[Start of Attachment]
import Mathlib
import Summits.CriticalPhenomena.PercolationContinuityZ3.Theorems.PercNearOneGluingNoHeavyLowerTailDiffHurwitzMesh
import Summits.CriticalPhenomena.PercolationContinuityZ3.Theorems.PercNearOneGluingNoHeavyLowerTailFallingClosedForm
import HarnessLib

/-!
# COROLLARY E: the operator Hurwitz matrix of equal-ratio sub-neutral copies is totally nonnegative

Support file for the Sahi / Conjecture-P programme of route `PercNearOneGluingNoHeavy`
(`--supports stmt-CriticalPhenomena-4575`, prover prim-l12-p5 gen 48; proof note
`prim-l12-p5/PROOF-DIFFERENCE-HURWITZ-g48.md` §3.1).  No definitions, no named facts, no sorries.

For `T` copies `φ_s(X) = g_s (X + κ)` with the same idle ratio (`b_s = κ g_s`, `κ ≥ 0`, `0 < g_s < 1`) at level
`q > 0` the λ-free band matrix `W_T^{(q)}(n,l) = [X^l] Σ_j e_j(φ) ∂^j X^n/(q)_j` (g45 (1.2), g46 §0) is
`W(n,l) = κ^{n-l} Σ_{j ≤ T} e_j(g) · n(n-1)⋯(n-j+1)/(q)_j · C(j, n-l)`, `e_j(g)` the elementary symmetric
functions (given by their Pascal recursion), and its operator Hurwitz matrix is `R(W) = interleave(W, C)` with
the commutator rows `C(n,l) = W(n+1,l) - W(n,l-1)`.  **THEOREM (`DiffHurwitz.equalRatio_hurwitz_tn`)**:
`R(W)` is totally nonnegative.  Proof: `W = P(Θ₀)` for the falling-factorial polynomial
`P = Σ_j e_j(g) X(X-1)⋯(X-j+1)/(q)_j` (`Θ₀ = κD + N̂`; the identity `C(n,l) j^{(n-l)} l^{(j-n+l)} = n^{(j)} C(j,n-l)`
and `Δ^d x^{(j)} = j^{(d)} x^{(j-d)}`), THEOREM Λ (`fallingMesh_roots_pos`, via `closedForm_rec`) and
THEOREM R^sep (`diffHurwitz_tn'`) through `fallingMesh_diffHurwitz_tn` / `rowB_eq_comm`.  With g46's REDUCTION
THEOREM this gives 𝒪₀ for (T equal-ratio sub-neutral copies + one arbitrary sub-neutral copy).
-/

namespace Summit.CriticalPhenomena.PercolationContinuityZ3.Theorems

namespace DiffHurwitz

open Finset Polynomial FallingMesh fwdDiff

/-- `Δ^d` of a falling factorial: `Δ^d D_j = j^{(d)} · D_{j-d}` (as real functions). -/
theorem fwdDiff_iter_descPochhammer (d j : ℕ) (x : ℝ) :
    (Δ_[(1 : ℝ)])^[d] (fun y => (descPochhammer ℝ j).eval y) x =
      (j.descFactorial d : ℝ) * (descPochhammer ℝ (j - d)).eval x := by
  induction d generalizing x with
  | zero => simp
  | succ d ih =>
    rw [Function.iterate_succ_apply', fwdDiff, ih, ih, Nat.descFactorial_succ]
    rcases Nat.lt_or_ge d j with hdj | hdj
    · obtain ⟨m, hm⟩ : ∃ m, j - d = m + 1 := ⟨j - d - 1, by omega⟩
      have hstep : (descPochhammer ℝ (m + 1)).eval (x + 1) - (descPochhammer ℝ (m + 1)).eval x
          = (m + 1 : ℝ) * (descPochhammer ℝ m).eval x := by
        have h := congr_arg (fun p : ℝ[X] => p.eval (x + 1)) (descPochhammer_succ_comp_X_sub_one ℝ m)
        simp only [eval_comp, eval_sub, eval_X, eval_one, smul_eq_mul, eval_mul, eval_add, eval_natCast,
          add_sub_cancel_right] at h
        linarith
      rw [hm, show j - (d + 1) = m by omega, ← mul_sub, hstep, ← mul_assoc]
      congr 1
      have : (j - d : ℕ) = m + 1 := hm
      push_cast [this]
      ring
    · rw [show j - (d + 1) = 0 by omega, show j - d = 0 by omega]
      simp

/-- The combinatorial identity behind `W = P(Θ₀)`:  `C(n, n-d) · j^{(d)} · (n-d)^{(j-d)} = n^{(j)} · C(j,d)` for
`d ≤ n`. -/
theorem choose_descFactorial_identity (n d j : ℕ) (hd : d ≤ n) :
    ((n.choose (n - d) : ℕ) : ℝ) * (j.descFactorial d) * ((n - d).descFactorial (j - d))
      = (n.descFactorial j : ℝ) * (j.choose d) := by
  rcases Nat.lt_or_ge j d with hjd | hjd
  · rw [Nat.descFactorial_eq_zero_iff_lt.2 hjd, Nat.choose_eq_zero_of_lt hjd]; simp
  rcases Nat.lt_or_ge n j with hnj | hnj
  · rw [Nat.descFactorial_eq_zero_iff_lt.2 hnj,
      Nat.descFactorial_eq_zero_iff_lt.2 (show n - d < j - d by omega)]; simp
  -- all quantities are factorial quotients
  have hfact : ∀ m : ℕ, ((Nat.factorial m : ℕ) : ℝ) ≠ 0 := fun m => by positivity
  have e1 : ((n.choose (n - d) : ℕ) : ℝ) = (Nat.factorial n : ℝ) / ((Nat.factorial (n - d) : ℝ) * (Nat.factorial d : ℝ)) := by
    rw [Nat.cast_choose ℝ (Nat.sub_le n d), show n - (n - d) = d by omega]
  have e2 : ((j.descFactorial d : ℕ) : ℝ) = (Nat.factorial j : ℝ) / (Nat.factorial (j - d) : ℝ) := by
    rw [eq_div_iff (hfact _), ← Nat.cast_mul, mul_comm, Nat.factorial_mul_descFactorial hjd]
  have e3 : (((n - d).descFactorial (j - d) : ℕ) : ℝ) = (Nat.factorial (n - d) : ℝ) / (Nat.factorial (n - j) : ℝ) := by
    rw [eq_div_iff (hfact _), ← Nat.cast_mul, mul_comm, show n - j = (n - d) - (j - d) by omega,
      Nat.factorial_mul_descFactorial (show j - d ≤ n - d by omega)]
  have e4 : ((n.descFactorial j : ℕ) : ℝ) = (Nat.factorial n : ℝ) / (Nat.factorial (n - j) : ℝ) := by
    rw [eq_div_iff (hfact _), ← Nat.cast_mul, mul_comm, Nat.factorial_mul_descFactorial hnj]
  have e5 : ((j.choose d : ℕ) : ℝ) = (Nat.factorial j : ℝ) / ((Nat.factorial d : ℝ) * (Nat.factorial (j - d) : ℝ)) :=
    Nat.cast_choose ℝ hjd
  have hf1 := hfact (n - d); have hf2 := hfact (j - d); have hf3 := hfact (n - j); have hf4 := hfact d
  rw [e1, e2, e3, e4, e5]
  field_simp

/-- **COROLLARY E.**  Let `κ ≥ 0`, `q > 0`, `0 < g_t < 1`, `e T j = e_j(g_0,…,g_{T-1})` (Pascal recursion), and let
`W(n,l) = [l ≤ n] κ^{n-l} Σ_{j ≤ T} e_j · n^{(j)}/(q)_j · C(j, n-l)` be the λ-free band matrix of the `T` equal-ratio
copies `φ_s = g_s(X + κ)` at level `q`.  Then the operator Hurwitz matrix — rows `2n ↦ W(n,·)`,
`2n+1 ↦ W(n+1,·) - W(n,·-1)` — is totally nonnegative. -/
theorem equalRatio_hurwitz_tn (κ q : ℝ) (hκ : 0 ≤ κ) (hq : 0 < q) (T : ℕ) (g : ℕ → ℝ)
    (hg : ∀ t, 0 < g t ∧ g t < 1) (e : ℕ → ℕ → ℝ) (he00 : e 0 0 = 1) (he0s : ∀ j, e 0 (j + 1) = 0)
    (hes0 : ∀ t, e (t + 1) 0 = e t 0) (hess : ∀ t j, e (t + 1) (j + 1) = e t (j + 1) + g t * e t j)
    (W : ℕ → ℕ → ℝ)
    (hW : ∀ n l, W n l = if l ≤ n then κ ^ (n - l) * ∑ j ∈ range (T + 1),
      e T j * (n.descFactorial j : ℝ) / (∏ i ∈ range j, (q + (i : ℝ))) * (j.choose (n - l) : ℝ) else 0)
    {m : ℕ} (r s : Fin m → ℕ) (hr : StrictMono r) (hs : StrictMono s) :
    0 ≤ (Matrix.of fun i j =>
      if r i % 2 = 0 then W (r i / 2) (s j)
      else W (r i / 2 + 1) (s j) - if 1 ≤ s j then W (r i / 2) (s j - 1) else 0).det := by
  -- the falling-factorial polynomial and the rows of P(Θ₀)
  set P : ℕ → ℝ → ℝ[X] := fun t q' => ∑ j ∈ range (t + 1),
    C (e t j / ∏ i ∈ range j, (q' + (i : ℝ))) * descPochhammer ℝ j with hPdef
  obtain ⟨hP0, hPs⟩ := closedForm_rec g e he00 he0s hes0 hess P (fun t q' => rfl)
  set A : (ℝ → ℝ) → ℕ → ℕ → ℝ := fun f n l =>
    if l ≤ n then (n.choose l : ℝ) * κ ^ (n - l) * (Δ_[(1 : ℝ)])^[n - l] f l else 0 with hAdef
  have hA : ∀ f n l, A f n l =
      if l ≤ n then (n.choose l : ℝ) * κ ^ (n - l) * (Δ_[(1 : ℝ)])^[n - l] f l else 0 := fun f n l => rfl
  -- W = A applied to the evaluation function of P T q
  have hWA : ∀ n l, W n l = A (fun x => (P T q).eval x) n l := by
    intro n l
    rw [hW, hA]
    split_ifs with hln
    · have hev : (fun x => (P T q).eval x) = ∑ j ∈ range (T + 1),
          (e T j / ∏ i ∈ range j, (q + (i : ℝ))) • fun y => (descPochhammer ℝ j).eval y := by
        funext x
        simp only [hPdef, eval_finsetSum, eval_mul, eval_C, Finset.sum_apply, Pi.smul_apply, smul_eq_mul]
      rw [hev, fwdDiff_iter_finsetSum, Finset.sum_apply, mul_sum, mul_sum]
      refine sum_congr rfl fun j _ => ?_
      rw [fwdDiff_iter_const_smul, Pi.smul_apply, smul_eq_mul, fwdDiff_iter_descPochhammer,
        descPochhammer_eval_eq_descFactorial]
      have hid := choose_descFactorial_identity n (n - l) j (Nat.sub_le n l)
      rw [show n - (n - l) = l by omega] at hid
      linear_combination (-(κ ^ (n - l) * (e T j / ∏ i ∈ range j, (q + (i : ℝ))))) * hid
    · rfl
  have hM : (Matrix.of fun i j =>
      if r i % 2 = 0 then W (r i / 2) (s j)
      else W (r i / 2 + 1) (s j) - if 1 ≤ s j then W (r i / 2) (s j - 1) else 0) =
      Matrix.of fun i j =>
      if r i % 2 = 0 then A (fun x => (P T q).eval x) (r i / 2) (s j)
      else κ * A (fun x => (P T q).eval (x + 1) - (P T q).eval x) (r i / 2) (s j)
        + if 1 ≤ s j then A (fun x => (P T q).eval (x + 1) - (P T q).eval x) (r i / 2) (s j - 1) else 0 := by
    ext i j
    simp only [Matrix.of_apply]
    by_cases h : r i % 2 = 0
    · simp only [if_pos h, hWA]
    · simp only [if_neg h, hWA]
      exact (rowB_eq_comm κ A hA (fun x => (P T q).eval x) (r i / 2) (s j)).symm
  rw [hM]
  exact fallingMesh_diffHurwitz_tn κ hκ A hA P g hg hP0 hPs T q hq r s hr hs

end DiffHurwitz

end Summit.CriticalPhenomena.PercolationContinuityZ3.Theorems
import Summits.KontsevichZagierPeriods.KontsevichZagierPeriods.Theorems.LinRedNormalFormArrangementNormalFormStubRebaseSimplePosOneFibreParExchange

/-!
# Stub `stub_rebaseSimplePosOne`, residual hypothesis `Hpar` (crux `ArrangementNormalForm`,
line `janus-bands`, v6.2) — sub-part `ParSplit`

Steps EXCHANGE + SPLIT + PRODUCT of the UNFOLD–EXCHANGE treatment of a THIN parallel band,
uniformly in the silent coordinates `x'` (continuation of sub-part `ParExchange`). INPUT: the
unfolded-and-cycled representation `U'` on
`{(x', t', σ, y) | (x', t', σ) ∈ gDom M₃ (A, Bf), ylo(x') < y < yhi(x')}` with integrand
`c(x', t') · (y − σ)^{-2}`, `c = (R(x')/s)/(Bf − A)`, the `y`-range NON-PINCHING
(`yhi − ylo ≥ η > 0` on the output rows) and `σ` never in `[ylo, yhi]` (`hlegO`). Then
(`RebasePos.exchange_split`):
* EXCHANGE (rule 3 forwards, `IntegrateOut.newtonLeibniz_pack` with the rational primitive
  `−c/(y − σ)`): `y` is integrated out, leaving `V` on the LITERAL output domain
  `gDom M₃ (A, Bf)` with integrand `c · (1/(ylo − σ) − 1/(yhi − σ))`;
* SPLIT (rule 1b): `V = V₁ + V₂` with `V₁ = V · (yhi − σ)/(yhi − ylo)`, `V₂ = V · (σ − ylo)/(yhi − ylo)`,
  both multipliers BOUNDED by non-pinching and boundedness (`SeparatePos.mulRep`), so that
  `V₁ = c/(ylo − σ)` and `V₂ = c/(σ − yhi)` converge absolutely (this is exactly the step that
  DIVERGES over a pinching `y`-range, e.g. for `[{0<y<x<1, y+1<t<y+1+x}, 1/(x²(y+1)t)]`);
* PRODUCT: with `Bf − A = ±(t' + κ'(x'))/s`, `κ' = u₀ + s ℓ₂`, both pieces are LITERAL `GG B 2 1`
  data over the base `(x', t')` — base pole `1/(t' + κ')`, fibre `σ` with the `t'`-free letters
  `ylo(x')`, `yhi(x')` and bounds `{A, Bf} = {τ, ℓ₂}` one of which is `t'`-free — and land by
  `RebasePos.good_product` (one affine pull-back normalising the `τ`-bound to the coordinate
  `t'` itself, rule 2).
Registered as `rebaseSimplePos_exchangeSplit`.

References: M. Kontsevich, D. Zagier, *Periods* (2001), §1.2, rules (1b), (2), (3).
-/

noncomputable section

open Set MeasureTheory MvPolynomial
open Literature.NumberTheory.Transcendental Literature.ModelTheory.ExponentialFields

namespace Summit.KontsevichZagierPeriods.ArrangementNormalForm.JanusBands

namespace RebasePos

open SeparatePos IntegrateOut

section Forms

variable {B : ℕ}

/-- `affB` of a negated form. -/
theorem affB_neg' (c : (Fin B → ℚ) × ℚ) (z : Fin (B + 1 + 1) → ℝ) : affB B 1 (-c) z = -affB B 1 c z := by
  simp only [affB, Prod.fst_neg, Prod.snd_neg, Pi.neg_apply, Rat.cast_neg, neg_mul, Finset.sum_neg_distrib]
  ring

/-- `affB` of a scalar multiple. -/
theorem affB_smul' (q : ℚ) (c : (Fin B → ℚ) × ℚ) (z : Fin (B + 1 + 1) → ℝ) :
    affB B 1 (q • c) z = (q : ℝ) * affB B 1 c z := by
  simp only [affB, Prod.smul_fst, Prod.smul_snd, Pi.smul_apply, smul_eq_mul, Rat.cast_mul, Finset.mul_sum,
    mul_add]
  ring

end Forms

section ExchangeSplit

variable {B m m₃ : ℕ} (L : Fin m → (Fin B → ℚ) × ℚ) (e : Fin m → ℕ) (p₃ : MvPolynomial (Fin B) ℚ)
  (ℓ₂ : (Fin B → ℚ) × ℚ) (u : (Fin (B + 1) → ℚ) × ℚ) (M₃ : Fin m₃ → (Fin (B + 1) → ℚ) × ℚ)
  (A Bf : (Fin (B + 1) → ℚ) × ℚ) (ylo yhi : (Fin B → ℚ) × ℚ)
[End of Attachment]
> WORK REQUIRED: Copy back the listing above exactly, but only from the line with "rw [hW, hA]" through the line with "Finset.sum_apply, Pi.smul_apply, smul_eq_mul]", both ends included.

> ANSWER AREA:
    rw [hW, hA]
    split_ifs with hln
    · have hev : (fun x => (P T q).eval x) = ∑ j ∈ range (T + 1),
          (e T j / ∏ i ∈ range j, (q + (i : ℝ))) • fun y => (descPochhammer ℝ j).eval y := by
        funext x
        simp only [hPdef, eval_finsetSum, eval_mul, eval_C, Finset.sum_apply, Pi.smul_apply, smul_eq_mul]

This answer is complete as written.